Because of the injuries in 2017 and 2019 – “It was the navicular bone in my foot and any doctor or any athlete who has had it, it kind of makes you cringe when you say it, because it’s such a long recovery” – Prandini trains more often in running shoes than track spikes.

But working with a group that includes Olympic hurdler Keni Harrison, those workouts are no less competitive.

“To be honest, you can really rev up the engine as much as you want, running on cement tires or running on rubber tires,” Floreal said.

The uncertainty in Tokyo also played a role in that. With COVID-19 restrictions, there is an unknown in how much work they will be able to get in once in Japan.

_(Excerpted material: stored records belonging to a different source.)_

import Mathlib
import Literature.Analysis.FluidPDE.SawtoothCascade

/-!
# K2 lane — the AGE LAW in «control» form: a kernel-checked LYAPUNOV / POSITIVE-SYSTEM REDUCTION of `DebrisTransfer` at every age

planner ad-ideate-p4 g21 «control» (K2-lane service seat), crux workfile on the dir of stmt-AnomalousDissipation-19491 (route-2
`SawtoothPulseCascade`, Target stmt-AnomalousDissipation-20024, registry S4 v7.1 `K2AssemblyS4.lean` UNTOUCHED).  Arbiter A28-13 (4) names the
K2-lane analytic target after B1: **(B2) the age-law lemma `∀ k ≥ 1, DebrisTransfer α β θ K k t s t′ s′ (D̄)`** («debris of debris does not grow»,
p4 g20's measured truth `K2DebrisAgeLaw-p4g20.md`: `D_k` non-increasing from `k = 1`, plateau `+ c·4^{-k}`); prover ad-k1loc-p2 g14 proves it BY
NAME with a geometric allowance (`K2DebrisAgeLaw.lean` v4 = structure theorem #6 text of record, A28-20: `DebrisTransfer α β θ K k V s H s′
(2100·D_V(θ,s)·12^k)`, Hölder pair `(3/8, 5/8)`, booked rate `12 ≤ 13.0` = what the v7.2 cone witness affords at the typed `ρc = 268/5`
(F-p4g21-1 / A28-19; v1–v3 had rate 21); mechanism: freezing; constants truth-sized, no cap).  THIS FILE is the
mechanism-agnostic half: over p4's VERBATIM typed model (§0 = `K2AssemblyS4.lean` §0.1–§0.7, copied because `Cruxes/…` files are not importable)
it proves, sorry-free,

* §1 `debrisOut_le_of_lyapunov` — the REDUCTION.  Data: a class `P ℓ α β ζ` of (level, class, state) FORWARD-INVARIANT under the debris step
  `ζ ↦ (phasePieces α′ β′ θ K (child pm pn ζ)).debris` (child class `α′ = (α+pm)/2`, `β′ = (β+pn)/2`, level `ℓ+1`), a functional `W ℓ α β ζ`, a
  one-step GAIN `g ℓ ≥ 0` with `Σ_{pm,pn ∈ {0,1}} W (ℓ+1) α′ β′ (debris child) ≤ g ℓ · W ℓ α β ζ` on `P`, and an OUTPUT law
  `debrisOut θ K t′ s′ 0 ℓ α β ζ ≤ C ℓ · W ℓ α β ζ` on `P` with `C ≥ 0`.  Conclusion: on `P`,
  `debrisOut θ K t′ s′ k ℓ α β ζ ≤ C (ℓ+k) · (∏_{j<k} g (ℓ+j)) · W ℓ α β ζ` for EVERY age `k` (induction on `k` generalising the level; the
  successor case is the definitional unfolding of `debrisOut (k+1)`).
* §2 `debrisOut_le_of_lyapunov_rate` (constant gain `g ≡ r²`, constant `C`: `≤ C·(r²)^k·W`) and `debrisOut_le_of_lyapunov_contract` (`r = 1`:
  `≤ C·W`, age-uniform — the «control» form: `W` is a LYAPUNOV functional of the debris dynamics on the reachable class `P`).
* §3 `debrisTransfer_of_lyapunov_rate` / `debrisTransfer_of_lyapunov` — SEEDING: if every `W`-windowed input `(t, s)` of class `(α, β)` has its
  four first-generation debris children in `P` (level 1) with `Σ_c W 1 α_c β_c (𝒟_c ζ_in) ≤ B · cEnergy α β 0 K ζ_in`, then
  `∀ k ≥ 1, DebrisTransfer α β θ K k t s t′ s′ (√(C·B)·r^(k-1))`, resp. `(√(C·B))` at `r = 1` — the typed (B2) conclusion with ONE age-free
  constant.  The seeding constant `B` is where the Orr-type first-step amplification lives (measured `≤ 16×` in energy, input sheets → age-1
  debris); the Lyapunov law starts at age 1, exactly as the data say.
* §4 `debrisOut_le_of_lyapunovVec` — the POSITIVE-LINEAR-SYSTEM form (vector Lyapunov function `W⃗ : … → Fin m → ℝ`, entrywise-nonnegative
  gain matrix `A`, output row `c⃗ ≥ 0`): `Σ_children W⃗(child) ≤ A·W⃗(ζ)` componentwise on `P` and `debrisOut₀ ≤ c⃗ ⬝ W⃗` give
  `debrisOut k ≤ c⃗ ⬝ (A^k)·W⃗(ζ)`; this hosts two-quantity laws such as p2's (energy, enstrophy) freezing law without first scalarising them, and
  makes the cone condition readable as «`√(spectral radius of A) < ρc`».
* §6 `genW`, `debrisOut_le_genW`, `genW_succ_le_of_oneStepLaw`, `debrisTransfer_of_genFlat` — the AGGREGATE («generation») form: the probe
  (kit j333310 / j333493, K = 48 / 96 / 192, ages ≤ 3, 42 class × cell cases) shows the level energy is NOT a node-wise Lyapunov functional on
  the reachable states (genuine K-independent gains 1.03–1.10 on energetic nodes at ages 0–1, ×4.8 for top-probed-shell H inputs, and ×1.5–6 on
  energetically negligible nodes), node-wise ENSTROPHY is (ratio ≤ 1.0000 everywhere; p2 proves it), and the TOTAL energy of a debris
  generation is non-increasing from parent age 2 on in every case at every K (`sup = 0.9998`) after a first-generation transient (≤ ×2.4,
  H inputs, growing with the input shell; ≤ ×1.09 for V inputs).  `genW W k` = Σ of `W` over the depth-`k` generation; a node-wise
  output law still gives `debrisOut k ≤ C·genW W k`; FLATNESS `genW W k ≤ Λ·genW W k₀ (k ≥ k₀)` + depth-`k₀` seeding `B` ⇒
  `∀ k ≥ k₀, DebrisTransfer … (√(C·Λ·B))` — the younger ages are booked by their own (certified) entries.  §1–§2 are the case where flatness is
  proved node by node (`genW_succ_le_of_oneStepLaw`).

HOW IT IS MEANT TO BE USED.  p2's tree law `debrisOut_H_le` (`K2CreationLaws.lean` §25) IS §2 with `P` = windowed states of classes `β ∈ [0,1)`,
`W = cEnergy`, `g ≡ (θ²+2)²` (`cEnergy_debris_le` ∘ `sum_cEnergy_child_le`), `C ≡ (θ²+2)·16000(π+1)`; the freezing law of record (p2 v4) is §2 with `r = 12` on V-source rows — and §4 in its un-scalarised `(E, Ens)` form; the measured truth (no growth) is §2-contract with `W` = level energy restricted to the REACHABLE class (content that has passed ≥ 1
debris phase) — the one-step hypothesis `Σ_c E(𝒟_c η) ≤ E(η)` for reachable `η` is the «restricted contraction» probed numerically in the companion
memo `K2AgeLawControl-p4g21.md` (it is FALSE on raw input sheets: Orr-type transient growth, hence the seeding split).  Summable level displacements
(`g ℓ = 1 + ε_ℓ`, `Π(1+ε_ℓ) < ∞`) ride in §1's product.
WHAT THIS IS NOT: no one-step law is proved here (that is p2's (F1)/(F2)); no entry of `BookV7` is certified; nothing discharges `stub_S3_cone` /
`stub_S2_matRep`; 19491 / 20024 open; AD not claimed.
-/

set_option linter.dupNamespace false
set_option linter.unusedVariables false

But the plan is similar to the one they took into the U.S. Olympic Trials – Prandini didn’t run a race for more than six weeks before taking the track at Hayward Field in Eugene, Ore., working instead on connecting all of the links in that chain, A through E.

That, obviously, worked out well.

“It has been five years, usually it’s only four, and it has been a long, hard process, actually,” said Prandini, who ran the 200 meters in Rio in 2016. “I battled through a lot of injuries in that time, 2017 and 2019, actually both times at the U.S. championships, you didn’t see me perform well there because I had to drop out of the races because my foot was broken. I feel like I’ve stayed training and I’ve been ready to perform really well, been in great shape, but my body wasn’t cooperating and staying healthy.

“It’s going to be exciting for me. I know there’s no fans and obviously it’s going to be a whole lot different than any other OIympics, but I’m just really excited to get the opportunity to get out there and compete and represent the United States.”